= Material supplied =

/-
Copyright (c) 2026 the pub-hodgecm-mathlib formalisation cell (harness21).  Prover seat hodgecm-mathlib-F0P3a-p03 (g17): «S3-ram» seeding wave (LEAD F0P3a-plan (g12)
T11-79∕T11-80; owner F0P3a-p06 (g15)), (α₂) A₂ (d) ledger v1.3 of F0P3a-p07 (g13), row «`stub_T2G_asm`» (even discriminant depth); 2026-09-02.
-/
import Literature.NumberTheory.Rogawski1990.UnitFundamentalLemmaNonsplitTwoClassesAssembly   -- ★ p847309 (this seat): the two-classes assembly `exists_signedPair_…_of_frame`
import Literature.NumberTheory.Automorphic.UnitaryLevelOnePieceOrbitalIntegralRamified       -- ★ p847154 (F0P3a-p05): the six-strata conversion `classOrbitalIntegral_eq_mul_sixStrata_of_vDeep_ramified`
import Literature.NumberTheory.Automorphic.UnitaryTypeTwoNormPairCentralizerCompactRamified   -- ★ p846839 (A-p12): compact centralisers of type-(2) matches at any non-split place
import Literature.NumberTheory.Rogawski1990.FinExplicitTransferFactorConjLeft                 -- ★ `finExplicitDelta_conj_left_all`
import Literature.NumberTheory.Rogawski1990.FinExplicitTransferFactorConjRight                -- ★ `finExplicitDelta_conj_right_all`
import Literature.NumberTheory.Rogawski1990.LocalTransferLinear                               -- ★ `isRegularElt_of_isLocalNormPair`
import Literature.NumberTheory.Rogawski1990.DepthZeroKappaTransferTypeTwoGSide                  -- ★ `setOf_entrywise_deep_mem_nhds_one` (the tube is a neighbourhood of 1)
import HarnessLib

/-!
# The type-(2) G-side row at Even discriminant depth, ∃V-SHAPED (A-p12 (g24) skeleton v0.6 socket :78 `stub_typeTwo_GSide_even_ram` (= `hGe`′ of ROW ED. 2), ASSEMBLED from the two-classes layer, the six-strata
# conversion and two named sockets: (Lit2) v-deep representatives of both matched classes, (Cnt2) the five signed strata count laws (Rogawski 1990 Prop. 4.9.1 (a))

Topic `NumberTheory/Rogawski1990`; namespace `Literature.NumberTheory.Rogawski1990`.  THEOREMS ONLY (no definition, no named fact, no instance, no notation, no `sorry`); kernel lane
`--supports stmt-HodgeConjecture-24833`.  Cell `pub/hodgecm-mathlib`, crux H413; «S3-ram» seeding wave (Literature seeding, count-neutral), the tame-ramified fold v7.2 (3c375ed6,
architect A-p12 (g24) FINDING 00:31:31Z + LEAD F0P3a-plan (g12) T11-84 + ref5 (g5) R-324∕R-325: the γH-keyed sockets :293∕:366 of fold v7.2 (= `hGe`∕`hGo` of ★ p847306) are MISSTATED and are RE-FILED ∃V-SHAPED (skeleton v0.6 8f7998252aec1790 :78 `stub_typeTwo_GSide_even_ram` ∕ :151 `stub_typeTwo_GSide_odd_ram`, texts «=» R-325) — THIS FILE
DISCHARGES the even one: binders VERBATIM (five unused ones `_`-prefixed) and conclusion = the v0.6 socket text VERBATIM (`∃ V ∈ 𝓝 1, ∀ γH ∈ V, regular → rootless → ∀ n, <disc token> → 1 ≤ n → Σᶠ Δ‴·Φ = …`),
proved here OVER TWO HYPOTHESIS-SOCKETS in the re-skeleton of F0P3a-p07 (g13)'s ASSEMBLY LEDGER v1.3 §2 (row `stub_T2G_asm` = this file; rows `stub_T2G_{bd,reg,zero,pm}` = the count
laws feeding (Cnt2)):
* **(Lit2)** `hLit` — for every type-(2) `γ_H` in the 2-DEEP TUBE (block `γ_W ≡ 1` AND `u ≡ 1 (mod ϖ_w²)` — ref5 R-324 (a): both lines must read `ϖ_w²`) of the given depth `n ≥ 1`: two elements `t₊, t₋ ∈ G′_v` matched with `γ_H`, of signs `κ_v = 1, −1`, BOTH v-DEEP (`t_w ≡ 1 (mod ϖ_v)`
  entrywise) — the «TYPE-(2) LITERALS» (type-(2) twin of ★ `exists_four_ramified_representatives`; the second class is NOT a similitude-conjugate of the first in odd rank, so a second
  literal is genuinely needed; for a deep class v-deep representatives exist since the eigenvalue depth is `≥ 2`);
* **(Cnt2)** `hCnt` — the five SIGNED STRATA COUNT LAWS `τ_v(γ_H)·D_v(γ_H)·(n_j(t₊) − n_j(t₋)) = (y_λ, θ)_v · X̃_j(n)` (`j = bd, reg, 1□, 1ε, 0`; counts = the `ncard` sets of ★
  `classOrbitalIntegral_eq_mul_sixStrata_of_vDeep_ramified` VERBATIM; profiles `X̃` = the socket's closed forms; CERT P2ram 09bbc9d7 items 2∕5, ledger v1.3 laws (S-bd)(S-reg)(S-0)(S-1±)
  with the dictionary `τ·D = (β,θ)_v·q^{−V}`, `(β,θ)_v·κ(t₀) = (y_λ,θ)_v`).
PROOF.  `V :=` the 2-deep tube in both coordinates (★ `setOf_entrywise_deep_mem_nhds_one` at `c := ϖ_w²`).  Per `γ_H ∈ V`: the two classes and their exhaustion (★ `exists_signedPair_finsum_delta_mul_classOrbitalIntegral_eq_mul_sub_of_frame`) give `Σᶠ Δ‴·Φ = τ·D·(Φ(⟦t₊⟧, g) − Φ(⟦t₋⟧, g))`;
the six-strata conversion at `t_±` (regular: ★ `isRegularElt_of_isLocalNormPair`; compact centraliser: ★ `compactSpace_centralizer_of_isLocalNormPair_of_not_exists_isRoot_nonsplit`;
v-deep: (Lit2); the fold's five strata values `(c₂, c′0, c′2, c₁s, c₁n)` repackaged as the conversion's `(c, c′, c₁, ε)` with `c₁ t = if IsSquare t then c₁s else c₁n` and a residue
non-square `ε`, ★ `FiniteField.exists_nonsquare`) gives `Φ(⟦t_±⟧, g) = ν_G(K′)·Σ_j c_j n_j(t_±)`; then (Cnt2) and `linear_combination`.
HONEST LABEL: HC_CM is proved only modulo the 2 remaining named inputs (hLiu418 24832, h413 24833) until rung 0 closes; this file is bookkeeping over ★ organs plus two named
hypothesis-sockets, no books consequence.

## References
* [Rogawski1990] J. D. Rogawski, *Automorphic Representations of Unitary Groups in Three Variables*, Ann. of Math. Stud. 123 (1990), §4.9 Prop. 4.9.1 (a)(b) pp. 54–56, §4.3
  (4.3.1)–(4.3.2) p. 43.  [Flicker1998UnitaryFL] Y. Z. Flicker, *Elementary proof of the fundamental lemma for a unitary group*, Canad. J. Math. 50 (1998), §6 Thm. 18 p. 97.
  [Kottwitz1986] R. E. Kottwitz, *Base change for unit elements of Hecke algebras*, Compositio Math. 60 (1986), §3.  [Laumon1995] G. Laumon, *Cohomology of Drinfeld Modular
  Varieties* I (1996), Lemma (5.3.2) (orbital integrals as weighted fixed-point counts).
-/

set_option autoImplicit false
import Literature.NumberTheory.LFunctions.MertensCertificate

/-!
# Certified Odlyzko–te Riele computation, block 10: zeros 1001–1100

One compiled evaluation (`native_decide`) of `Literature.ZetaNumerics.Mertens.checkChunk 10`; see
`Literature/NumberTheory/LFunctions/MertensCertificate.lean` for the checker, its soundness
theorem `checkChunk_sound`, and the meaning of the data. In words: for each of the zeros
`j = 1000, …, 1099` (0-indexed) the claimed bracket `[a_j, a_j + 1] · 2^{-240}` is well ordered,
the twisted sign test certifies a zero of `ζ` on the critical line inside it (two certified
90-digit evaluations of `ζ(½ + it)` by the Euler–Maclaurin formula), and the enclosures of the
summands `2 Re [k(γ) e^{iγy} / (ρ ζ'(ρ))]` at `y₊`, `y₋` add up within the claimed block
bounds `(L_10, U_10)`. The only non-standard axiom of this file is the `native_decide` auxiliary
axiom of `checkChunk_10` (trust in the Lean compiler, the `Lean.ofReduceBool` /
`Lean.trustCompiler` family), declared to the gate as `computational`.
-/

namespace Literature.NumberTheory.LFunctions.MertensCertificate.ZetaNumerics.Mertens

/-- Block 10 of the certified computation behind [OdlyzkoTeRiele1985, §4.2–4.3, Table 3]:
`checkChunk 10 = true`. [cite: OdlyzkoTeRiele1985, §4.3 Table 3 (lines 15, 21) p. 155] -/
theorem checkChunk_10 : ZetaNumerics.Mertens.checkChunk 10 = true := by
  native_decide

end Literature.NumberTheory.LFunctions.MertensCertificate.ZetaNumerics.Mertens
import Literature.Claims.NS.ClayVariants
import Literature.Analysis.FluidPDE.ClaySettingParasiticDrift
import Literature.Analysis.FluidPDE.WholeSpaceIBP
import Literature.Analysis.FluidPDE.AxisymHouLiVariables
import Literature.Analysis.FunctionSpaces.GaussianSchwartz
import HarnessLib

/-!
# Claim skeleton (D-0090 NS-CLAIMS, C131; T3 QUICK): Santos Godoi 2016 — «Three Examples of
# Unbounded Energy for t > 0»

Typed skeleton of Valdir Monteiro dos Santos Godoi, *Three Examples of Unbounded Energy for t > 0*,
Journal of Physical Mathematics 7(3) (2016) art. 1000196, doi:10.4172/2090-0902.1000196 (10 pp.; PDF
page = printed page, two columns) = bib `Godoi2016`, text of record of cell `ns-claims` row C131 (sources
`run/shared/lean/pub/ns-claims/sources/Godoi2016/`: PDF, text layer `text/p001–p010.txt`, renders
`renders/p001–p010.png` read by the typist). UNREFEREED CLAIM under adjudication — NOTHING in this file
asserts a disputed step of the paper: the paper's inferences are `def … : Prop`; the `theorem`s are the
kernel composition of the paper's own chain (`claim_of_steps`, `claim_of_uniq`), the Clay identification
(`claimedTheorem_iff_clayC`), the inference of Step 3 (valid GIVEN Step 2, `not_solvable_of_badSolution`)
and kernel facts about the paper's explicit Example 1 in its simplest printed instance `u⁰ ≡ 0` (p.2
col.2 «Simpler it would be to choose u⁰(x) = 0»), which is the tree's parasitic drift
(`Literature.Analysis.FluidPDE.ClaySettingParasiticDrift`). Verdict vocabulary is the refuter's /
referee's. QUICK statement grain (cell RULINGS v1.30h (b)).

## The claimed statement, as printed (Abstract p.1; (C) quoted p.1 col.1 bottom – p.2 col.1 top; the
## «overview of the problem's conditions» box p.8 col.1; Conclusion p.8 col.1)
Abstract: «We have proved that there are initial velocities and forces such that there is no physically
reasonable solution to the Navier-Stokes equations for [t > 0], which corresponds to the case (C) of the
problem». p.1–2: «C) Breakdown solutions of Navier-Stokes on ℝ³. Take ν > 0 and n = 3. Then there exist a
smooth and divergence-free vector field u⁰(x) on ℝ³ and a smooth external force f(x,t) on ℝ³ × [0,∞),
satisfying (4) [and (5)], for which there exist no solutions (p,u) of (1), (2), (3), (6), (7) on
ℝ³ × [0,∞)». Box p.8 col.1: «ν > 0, n = 3 · ∃u⁰(x): ℝ³ smooth (C^∞), divergence-free · ∃f(x,t): ℝ³×[0,∞)
smooth · (4) · (5) · ∄(p,u): ℝ³×[0,∞) / (1) (2) (3) (6) (7) (bounded energy)». This is Clay (C) token
for token: `ClaimedTheorem` below is `∀ ν > 0, clayR3.BreakdownAt ν` and `claimedTheorem_iff_clayC :
ClaimedTheorem ↔ NavierStokesBreakdownR3` is the tree's `clayR3_breakdown_iff`. Delta to Clay at the
STATEMENT: **none on every axis** (Δ1 ℝ³ · Δ2 (1)–(3) · Δ3 force of class (5) · Δ4 datum of class (4) ·
Δ5 (6) ∧ (7) in the excluded solution class · Δ6 ∃ data, ∄ solution · Δ7 ν > 0). The delta lives INSIDE
the chain: the paper's working notion of «breakdown solution» is a solution of (1)(2)(3)(6) that VIOLATES
(7) (p.1 col.1 «to get the breakdown solutions, (1), (2), (3), (6) or (7) could not be satisfied … we can
try get a breakdown solutions in t ≥ 0 violating the condition (7)», display (10) `∫|u(x,t)|²dx → ∞`),
bridged to (C)'s NON-EXISTENCE by a uniqueness sentence (Step 2).

## The printed chain and the ordered Step index (`claim_of_steps` consumes Steps 1, 2; Step 3 is PROVED
## given Step 2)
* Step 1 = `Example1` — «Examples», p.2 col.2 (13.1)–(16): datum (13.1) `u⁰(x) = e^{−|x|²}(x₂x₃, x₁x₃,
  −2x₁x₂)`, secondary velocity (13.2) `vᵢ(t) = w(t) = e^{−t}(1 − e^{−t})`, velocity (13.3) `uᵢ(x,t) =
  u⁰ᵢ(x)e^{−t} + vᵢ(t)`, force (13.4) `fᵢ = (−u⁰ᵢ + e^{−t}Σⱼu⁰ⱼ∂ⱼu⁰ᵢ + Σⱼvⱼ∂ⱼu⁰ᵢ − ν∇²u⁰ᵢ)e^{−t}`,
  (14) `∇p + ∂v/∂t = 0`, pressure (15) `p(x,t) = −(dw/dt)(x₁+x₂+x₃) + θ(t)`, conclusion (16)ff «and so
  ∫|u(x,t)|²dx → ∞ for t > 0, as we wanted. Simpler it would be to choose u⁰(x) = 0»: a smooth solution of
  (1)(2)(3)(6) from a datum of class (4) with a force of class (5) whose energy is infinite at every
  `t > 0`. A CORRECT construction (the spatially constant `v(t)` is the parasitic drift of
  Koch–Nadirashvili–Seregin–Šverák 2009 §1); its `u⁰ ≡ 0` instance (then `f ≡ 0` by (13.4)) is PROVED
  here (`example1_zero`). Examples 2 (p.2 col.2 – p.4, (17.1)–(43): `v = e^{−t}w(x₁−x₂,t)(1,1,0)`, plane
  waves `X(ξ) = A cos(Bξ) + C sen(±Bξ)`, energy infinite by (21) «∫_{ℝ³}|v|²dx = C₂∫dx₃ → ∞») and 3 (p.7–8,
  (80)–(91), `ξ = x₁ + x₂/α − 2x₃/β`) follow the same schema (92) `u(x,t) = [u⁰(x) + w(x)(1 − e^{−t})]e^{−t}`
  and feed the SAME Steps 2–3; they are not typed separately at the QUICK grain.
* Step 2 = `UniqLocal` (sentence grain; instance grain `UniqAt`; global grain `UniqGlobal`) — p.8 col.2
  ¶1–¶3: «claim that there is no solution (p,u) to the system (1), (2), (3), (6) and (7) might assume that
  we explored … the infinite possible combinations of p and u … So we need that exists uniqueness of
  solution for the velocity that we build, eliminating other possible velocitys for the same data used,
  u⁰(x) and f(x,t), and involving in finite total kinetic energy. ¶ The uniqueness of the solution (except
  due the pressure …) comes from classical results already known, for example described in the mentioned
  article of Fefferman [1]: the system of Navier-Stokes equations (1), (2), (3) it has unique solution
  for all t ≥ 0 or only for a finite time interval [0,T) depending on the initial data, where T is called
  "blowup time". … therefore the solutions found in the previous cases are unique at all times (unless
  pressure). But even if there were a finite T …, the uniqueness would exist in at least a small interval
  of time». LOAD-BEARING. Typed AS PRINTED: uniqueness of the velocity among smooth solutions of
  (1)(2)(3)(6) on `ℝ³ × [0,∞)` with the same `(u⁰, f)` — NO energy class (7) on the competitors (the
  sentence names (1)(2)(3) only, and the paper applies it to its own infinite-energy `u`, which (7)
  would exclude).
* Step 3 = the inference p.8 col.2 ¶3 end «which is enough to show that in this time range occurs the
  breakdown of Navier-Stokes solutions because it was disobeyed the limited kinetic energy condition (7),
  making the case (C) true»: a smooth solution with infinite energy at every `t > 0` + Step 2 at its data
  ⇒ no solution of (1)(2)(3)(6)(7) for that data. VALID given Step 2 — PROVED (`not_solvable_of_badSolution`).
COMPOSITION: `claim_of_steps : Example1 → UniqLocal → ClaimedTheorem` and, through the proved `u⁰ ≡ 0`
instance, `claim_of_uniq : UniqLocal → ClaimedTheorem`, `claim_of_uniqAt_zero : (∀ ν > 0, UniqAt ν 0 0) →
ClaimedTheorem` (all PROVED, pure logic over the tree).
NOT ON THE PATH (recorded, not typed): the alternative «breakdown» route (8)–(9) p.1 col.1–2 (a
non-gradient `φ = ∂ₜu + (u·∇)u − νΔu − f` leaves (1) without a pressure) — announced, not used by the
examples; §6–§7 pp.4–7 (non-uniqueness musings for n = 2, «15th Problem of Smale») — commentary.

## References
* V. M. dos Santos Godoi, J. Phys. Math. 7(3) (2016) 1000196 (`Godoi2016`): Abstract p.1; Introduction
  p.1–2 ((1)–(10), (C) quoted); «Examples» p.2 col.2 – p.4 ((13.1)–(16) Example 1; (17.1)–(43) Example 2);
  §8 pp.7–8 ((80)–(91) Example 3); Conclusion p.8 (box of conditions, (92), uniqueness ¶ col.2).
* G. Koch, N. Nadirashvili, G. Seregin, V. Šverák, Acta Math. 203 (2009), §1 (parasitic solutions
  `u = b(t)`, `p = −b′(t)·x`) [KochNadirashviliSereginSverak2009] — tree file
  `Literature/Analysis/FluidPDE/ClaySettingParasiticDrift.lean`.
* Cell files: `claims/Godoi2016/CARD.md` (typist-12 g2; PREDICTION 2026-08-27T03:26:26Z),
  `claims/Godoi2016/SALVAGE.md` (salvage-p5 g2), `sources/Godoi2016/LOCATORS.md` (typist-12 g2).

WHAT THIS IS NOT: not a claim about NS regularity or blow-up; not a claim about any author beyond the
typed locator.
-/

noncomputable section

= What the task requires =
Looking at the records above, count the lines with the word "Šverák" in them; reply with the number only.

= Reply to the task =
2